Collected data
☆ ☆ ☆ ☆ ☆
/-- **Smooth period function on a neighbourhood** (strengthening of
`exists_contDiffAt_period`: the germ is smooth on an open set, not just at `s₀`).  The local
inverse of `Λ(t, s) = θ(t, σ s)` is smooth on the whole of a (shrunk) target
(`Literature.Geometry.Manifold.contDiffOn_symm_of_forall_hasFDerivAt_equiv`, invertibility of the
differential being an open condition, `ContinuousLinearEquiv.isOpen`), and the period is read off
its first component. [cite: LeeSmoothManifolds2013, Thm. C.34] -/
theorem exists_contDiffOn_period {θ : ℝ × E → E} (hθ : ContDiff ℝ ∞ θ)
    {H : E → F} (hH : ∀ t x, H (θ (t, x)) = H x)
    {σ : F → E} (hσ : ContDiff ℝ ∞ σ) {J : Set F} (hJ : IsOpen J) {s₀ : F} (hs₀ : s₀ ∈ J)
    (hHσ : ∀ s ∈ J, H (σ s) = s) {T₀ : ℝ} (hT : θ (T₀, σ s₀) = σ s₀)
    {L : (ℝ × F) ≃L[ℝ] E}
    (hΛ : HasFDerivAt (fun p : ℝ × F => θ (p.1, σ p.2)) (L : ℝ × F →L[ℝ] E) (T₀, s₀)) :
    ∃ (P : F → ℝ) (S : Set F), IsOpen S ∧ s₀ ∈ S ∧ S ⊆ J ∧ ContDiffOn ℝ ∞ P S ∧ P s₀ = T₀ ∧
      ∀ s ∈ S, θ (P s, σ s) = σ s := by
  set Λ : ℝ × F → E := fun p => θ (p.1, σ p.2) with hΛdef
  have hΛc : ContDiff ℝ ∞ Λ := hθ.comp (contDiff_fst.prodMk (hσ.comp contDiff_snd))
  have hΛat : ContDiffAt ℝ ∞ Λ (T₀, s₀) := hΛc.contDiffAt
  have hn : (∞ : WithTop ℕ∞) ≠ 0 := by simp
  have hpt : Λ (T₀, s₀) = σ s₀ := hT
  -- the local homeomorphism of the inverse function theorem, shrunk to where `DΛ` is invertible
  -- and the parameter lies in `J`
  set Ψ₀ := hΛat.toOpenPartialHomeomorph Λ hΛ hn with hΨ₀
  have hΨ₀src : (T₀, s₀) ∈ Ψ₀.source := hΛat.mem_toOpenPartialHomeomorph_source hΛ hn
  have hcontF : Continuous (fderiv ℝ Λ) := hΛc.continuous_fderiv (by simp)
  set W : Set (ℝ × F) := (fderiv ℝ Λ) ⁻¹' (range ((↑) : ((ℝ × F) ≃L[ℝ] E) → (ℝ × F) →L[ℝ] E)) ∩
    (univ ×ˢ J) with hW
  have hWo : IsOpen W := (ContinuousLinearEquiv.isOpen.preimage hcontF).inter (isOpen_univ.prod hJ)
  have hW0 : (T₀, s₀) ∈ W := ⟨⟨L, hΛ.fderiv.symm⟩, mem_univ _, hs₀⟩
  set Ψ := Ψ₀.restrOpen W hWo with hΨ
  have hΨsrc : Ψ.source = Ψ₀.source ∩ W := Ψ₀.restrOpen_source W hWo
  have hΨcoe : ∀ p, Ψ p = Λ p := fun p => rfl
  have h0src : (T₀, s₀) ∈ Ψ.source := by rw [hΨsrc]; exact ⟨hΨ₀src, hW0⟩
  -- the inverse is smooth on the whole target
  have hsymm : ContDiffOn ℝ ∞ Ψ.symm Ψ.target := by
    refine contDiffOn_symm_of_forall_hasFDerivAt_equiv Ψ (g := Λ) (fun p _ => hΨcoe p) hn
      (fun a _ => hΛc.contDiffAt) fun a ha => ?_
    rw [hΨsrc] at ha
    obtain ⟨e, he⟩ := ha.2.1
    exact ⟨e, he ▸ ((hΛc.differentiable (by simp)) a).hasFDerivAt⟩
  -- the good parameters
  set S : Set F := (σ ⁻¹' Ψ.target) ∩ J with hS
  have hSo : IsOpen S := (Ψ.open_target.preimage hσ.continuous).inter hJ
  have hσs₀ : σ s₀ = Ψ (T₀, s₀) := by rw [hΨcoe, hpt]
  have hs₀S : s₀ ∈ S := ⟨by rw [mem_preimage, hσs₀]; exact Ψ.map_source h0src, hs₀⟩
  refine ⟨fun s => (Ψ.symm (σ s)).1, S, hSo, hs₀S, inter_subset_right, ?_, ?_, ?_⟩
  · exact contDiff_fst.comp_contDiffOn (hsymm.comp hσ.contDiffOn fun s hs => hs.1)
  · show (Ψ.symm (σ s₀)).1 = T₀
    rw [hσs₀, Ψ.left_inv h0src]
  · intro s hs
    have hy : σ s ∈ Ψ.target := hs.1
    have hp : Ψ.symm (σ s) ∈ Ψ.source := Ψ.map_target hy
    have hright : Λ (Ψ.symm (σ s)) = σ s := by rw [← hΨcoe]; exact Ψ.right_inv hy
    have hp2 : (Ψ.symm (σ s)).2 ∈ J := by
      rw [hΨsrc] at hp
      exact hp.2.2.2
    have hS2 : (Ψ.symm (σ s)).2 = s := by
      have h := congrArg H hright
      change H (θ ((Ψ.symm (σ s)).1, σ (Ψ.symm (σ s)).2)) = H (σ s) at h
      rw [hH, hHσ _ hp2, hHσ s hs.2] at h
      exact h
    have h' : θ ((Ψ.symm (σ s)).1, σ (Ψ.symm (σ s)).2) = σ s := hright
    rw [hS2] at h'
    exact h'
☆ ☆ ☆ ☆ ☆
Exactly the lines from the one holding "have hS2 : (Ψ.symm (σ s)).2 = s := by" through the end of the data are to be repeated, with both ends included.

* [THE ANSWER]
    have hS2 : (Ψ.symm (σ s)).2 = s := by
      have h := congrArg H hright
      change H (θ ((Ψ.symm (σ s)).1, σ (Ψ.symm (σ s)).2)) = H (σ s) at h
      rw [hH, hHσ _ hp2, hHσ s hs.2] at h
      exact h
    have h' : θ ((Ψ.symm (σ s)).1, σ (Ψ.symm (σ s)).2) = σ s := hright
    rw [hS2] at h'
    exact h'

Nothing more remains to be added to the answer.